** Opening PROVIDED RECORDS block **
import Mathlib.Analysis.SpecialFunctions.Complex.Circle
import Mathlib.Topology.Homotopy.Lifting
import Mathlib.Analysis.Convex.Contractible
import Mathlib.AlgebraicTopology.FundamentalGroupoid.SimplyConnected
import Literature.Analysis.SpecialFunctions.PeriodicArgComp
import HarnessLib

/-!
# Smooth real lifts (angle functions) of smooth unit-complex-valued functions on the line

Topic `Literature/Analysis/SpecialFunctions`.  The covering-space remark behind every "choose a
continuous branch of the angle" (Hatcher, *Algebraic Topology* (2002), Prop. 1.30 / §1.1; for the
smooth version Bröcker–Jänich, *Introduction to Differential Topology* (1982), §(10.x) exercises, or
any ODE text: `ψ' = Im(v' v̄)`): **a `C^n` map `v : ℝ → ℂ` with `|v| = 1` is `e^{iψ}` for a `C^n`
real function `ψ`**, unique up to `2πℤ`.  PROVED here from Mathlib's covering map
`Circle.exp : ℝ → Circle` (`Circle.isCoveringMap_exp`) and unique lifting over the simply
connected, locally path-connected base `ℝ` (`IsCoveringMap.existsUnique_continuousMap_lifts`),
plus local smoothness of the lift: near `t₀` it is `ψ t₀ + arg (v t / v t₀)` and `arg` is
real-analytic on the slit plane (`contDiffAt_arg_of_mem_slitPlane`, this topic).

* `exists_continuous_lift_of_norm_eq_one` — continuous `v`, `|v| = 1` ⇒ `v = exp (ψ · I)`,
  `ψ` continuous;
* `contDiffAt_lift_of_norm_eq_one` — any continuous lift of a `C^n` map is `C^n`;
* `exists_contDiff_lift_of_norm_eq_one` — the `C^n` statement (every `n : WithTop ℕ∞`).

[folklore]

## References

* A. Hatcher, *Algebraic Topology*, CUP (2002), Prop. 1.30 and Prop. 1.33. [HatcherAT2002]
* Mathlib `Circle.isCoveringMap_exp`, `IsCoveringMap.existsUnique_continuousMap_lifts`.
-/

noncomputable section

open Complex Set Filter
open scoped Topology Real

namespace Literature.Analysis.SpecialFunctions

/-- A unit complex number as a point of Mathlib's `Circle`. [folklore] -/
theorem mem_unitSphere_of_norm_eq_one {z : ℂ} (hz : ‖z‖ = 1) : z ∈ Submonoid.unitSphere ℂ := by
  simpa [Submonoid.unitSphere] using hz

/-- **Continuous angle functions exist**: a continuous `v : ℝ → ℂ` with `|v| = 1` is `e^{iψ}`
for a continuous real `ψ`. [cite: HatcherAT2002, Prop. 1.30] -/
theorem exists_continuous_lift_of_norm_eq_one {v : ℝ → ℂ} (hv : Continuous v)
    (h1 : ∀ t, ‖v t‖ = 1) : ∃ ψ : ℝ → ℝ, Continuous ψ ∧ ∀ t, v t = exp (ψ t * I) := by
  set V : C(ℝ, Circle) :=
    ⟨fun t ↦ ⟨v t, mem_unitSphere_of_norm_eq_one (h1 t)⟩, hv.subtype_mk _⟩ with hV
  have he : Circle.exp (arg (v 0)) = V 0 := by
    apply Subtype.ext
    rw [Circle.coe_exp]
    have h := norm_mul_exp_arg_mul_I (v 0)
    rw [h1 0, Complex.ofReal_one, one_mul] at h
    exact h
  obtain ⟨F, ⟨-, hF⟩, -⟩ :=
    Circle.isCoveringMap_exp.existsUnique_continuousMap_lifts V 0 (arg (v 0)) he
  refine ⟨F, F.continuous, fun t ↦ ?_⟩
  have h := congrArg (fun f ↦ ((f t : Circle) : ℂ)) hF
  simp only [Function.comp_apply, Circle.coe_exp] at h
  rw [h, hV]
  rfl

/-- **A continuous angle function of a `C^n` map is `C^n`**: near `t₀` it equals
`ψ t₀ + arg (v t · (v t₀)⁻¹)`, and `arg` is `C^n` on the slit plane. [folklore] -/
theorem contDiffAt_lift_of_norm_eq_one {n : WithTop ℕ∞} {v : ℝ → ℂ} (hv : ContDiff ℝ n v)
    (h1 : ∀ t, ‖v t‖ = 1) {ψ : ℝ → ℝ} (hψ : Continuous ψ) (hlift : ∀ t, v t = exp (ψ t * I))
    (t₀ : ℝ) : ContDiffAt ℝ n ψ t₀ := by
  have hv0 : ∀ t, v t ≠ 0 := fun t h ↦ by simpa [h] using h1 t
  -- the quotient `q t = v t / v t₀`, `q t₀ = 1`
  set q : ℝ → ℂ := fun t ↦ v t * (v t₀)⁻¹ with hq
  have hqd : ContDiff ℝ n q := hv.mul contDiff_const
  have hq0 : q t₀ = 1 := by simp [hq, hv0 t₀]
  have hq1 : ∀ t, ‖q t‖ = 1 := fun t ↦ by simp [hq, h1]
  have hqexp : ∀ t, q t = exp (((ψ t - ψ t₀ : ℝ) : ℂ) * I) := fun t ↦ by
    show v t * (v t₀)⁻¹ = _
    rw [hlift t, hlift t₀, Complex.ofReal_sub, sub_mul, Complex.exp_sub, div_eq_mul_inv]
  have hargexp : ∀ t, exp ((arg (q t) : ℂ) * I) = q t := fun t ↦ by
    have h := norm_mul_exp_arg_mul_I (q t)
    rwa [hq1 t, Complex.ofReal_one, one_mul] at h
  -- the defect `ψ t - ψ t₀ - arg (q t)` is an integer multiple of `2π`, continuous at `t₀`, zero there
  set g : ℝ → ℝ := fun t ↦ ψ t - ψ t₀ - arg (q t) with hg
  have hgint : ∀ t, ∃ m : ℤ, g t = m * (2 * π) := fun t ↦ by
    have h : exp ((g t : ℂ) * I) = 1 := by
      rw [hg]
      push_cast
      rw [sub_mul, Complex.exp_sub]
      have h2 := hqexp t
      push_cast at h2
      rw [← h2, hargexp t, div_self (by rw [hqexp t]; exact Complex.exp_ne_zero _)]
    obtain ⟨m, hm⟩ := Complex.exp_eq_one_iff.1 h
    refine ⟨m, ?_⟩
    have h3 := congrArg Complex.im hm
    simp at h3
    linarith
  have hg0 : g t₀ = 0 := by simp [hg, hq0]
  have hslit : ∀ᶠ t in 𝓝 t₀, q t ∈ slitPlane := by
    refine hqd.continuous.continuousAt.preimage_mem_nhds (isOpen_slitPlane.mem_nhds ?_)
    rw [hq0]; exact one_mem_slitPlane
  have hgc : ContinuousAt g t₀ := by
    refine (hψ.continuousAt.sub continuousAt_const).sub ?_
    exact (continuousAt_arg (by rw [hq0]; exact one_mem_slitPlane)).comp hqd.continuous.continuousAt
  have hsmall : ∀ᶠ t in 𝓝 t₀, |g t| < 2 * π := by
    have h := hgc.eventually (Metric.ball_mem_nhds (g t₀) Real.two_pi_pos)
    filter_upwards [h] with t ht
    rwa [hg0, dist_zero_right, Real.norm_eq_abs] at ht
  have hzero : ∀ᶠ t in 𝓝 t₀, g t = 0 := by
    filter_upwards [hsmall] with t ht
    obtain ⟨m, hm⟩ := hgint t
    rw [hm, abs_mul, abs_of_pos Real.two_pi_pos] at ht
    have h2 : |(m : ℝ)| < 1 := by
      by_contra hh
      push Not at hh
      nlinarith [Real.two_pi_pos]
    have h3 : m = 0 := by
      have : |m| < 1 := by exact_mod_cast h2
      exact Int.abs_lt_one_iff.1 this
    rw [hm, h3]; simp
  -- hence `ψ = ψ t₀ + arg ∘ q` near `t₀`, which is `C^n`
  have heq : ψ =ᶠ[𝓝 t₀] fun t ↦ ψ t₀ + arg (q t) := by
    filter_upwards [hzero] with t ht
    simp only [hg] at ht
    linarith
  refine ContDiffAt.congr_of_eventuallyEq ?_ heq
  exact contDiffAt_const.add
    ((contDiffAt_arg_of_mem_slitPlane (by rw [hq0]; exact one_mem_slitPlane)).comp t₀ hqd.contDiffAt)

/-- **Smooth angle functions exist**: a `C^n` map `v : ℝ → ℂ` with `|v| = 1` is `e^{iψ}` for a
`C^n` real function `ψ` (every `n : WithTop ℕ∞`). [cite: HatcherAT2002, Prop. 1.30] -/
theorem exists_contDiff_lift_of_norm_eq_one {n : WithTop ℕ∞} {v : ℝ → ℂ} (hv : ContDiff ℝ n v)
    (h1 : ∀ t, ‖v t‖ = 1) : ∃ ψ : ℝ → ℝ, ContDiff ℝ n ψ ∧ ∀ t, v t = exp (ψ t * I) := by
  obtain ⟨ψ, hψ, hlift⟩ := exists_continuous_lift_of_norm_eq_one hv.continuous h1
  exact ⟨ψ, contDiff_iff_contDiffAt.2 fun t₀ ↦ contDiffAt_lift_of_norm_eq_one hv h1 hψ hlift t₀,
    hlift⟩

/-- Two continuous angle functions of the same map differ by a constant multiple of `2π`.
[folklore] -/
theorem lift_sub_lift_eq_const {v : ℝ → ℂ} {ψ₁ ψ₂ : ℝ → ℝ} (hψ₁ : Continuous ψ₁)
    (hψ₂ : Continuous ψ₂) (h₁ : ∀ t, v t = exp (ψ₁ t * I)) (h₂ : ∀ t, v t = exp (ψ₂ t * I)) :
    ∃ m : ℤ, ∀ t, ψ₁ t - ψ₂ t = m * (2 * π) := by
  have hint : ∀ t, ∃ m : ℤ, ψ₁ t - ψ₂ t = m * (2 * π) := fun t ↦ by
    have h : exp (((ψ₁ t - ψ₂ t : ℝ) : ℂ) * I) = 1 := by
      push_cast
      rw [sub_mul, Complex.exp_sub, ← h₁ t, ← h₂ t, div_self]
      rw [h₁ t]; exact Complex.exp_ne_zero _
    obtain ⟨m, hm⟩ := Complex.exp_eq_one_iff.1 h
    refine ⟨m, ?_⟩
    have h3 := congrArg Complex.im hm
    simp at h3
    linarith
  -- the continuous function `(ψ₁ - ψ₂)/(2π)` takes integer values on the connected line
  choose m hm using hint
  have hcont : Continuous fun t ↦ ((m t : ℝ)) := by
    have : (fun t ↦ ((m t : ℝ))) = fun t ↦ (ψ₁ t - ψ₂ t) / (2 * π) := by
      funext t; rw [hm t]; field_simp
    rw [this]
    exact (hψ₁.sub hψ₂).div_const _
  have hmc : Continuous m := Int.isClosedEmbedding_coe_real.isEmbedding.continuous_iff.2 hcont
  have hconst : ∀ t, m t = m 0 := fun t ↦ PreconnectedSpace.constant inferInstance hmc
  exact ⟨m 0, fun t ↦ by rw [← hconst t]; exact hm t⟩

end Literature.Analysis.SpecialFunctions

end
** Closing PROVIDED RECORDS block **
» WHAT NEEDS TO BE DONE:
Beginning at the top of the data, please return every line until and including the line containing "import Literature.Analysis.SpecialFunctions.PeriodicArgComp", copied exactly, and nothing past it.

» RESULT OF THE EXERCISE:
import Mathlib.Analysis.SpecialFunctions.Complex.Circle
import Mathlib.Topology.Homotopy.Lifting
import Mathlib.Analysis.Convex.Contractible
import Mathlib.AlgebraicTopology.FundamentalGroupoid.SimplyConnected
import Literature.Analysis.SpecialFunctions.PeriodicArgComp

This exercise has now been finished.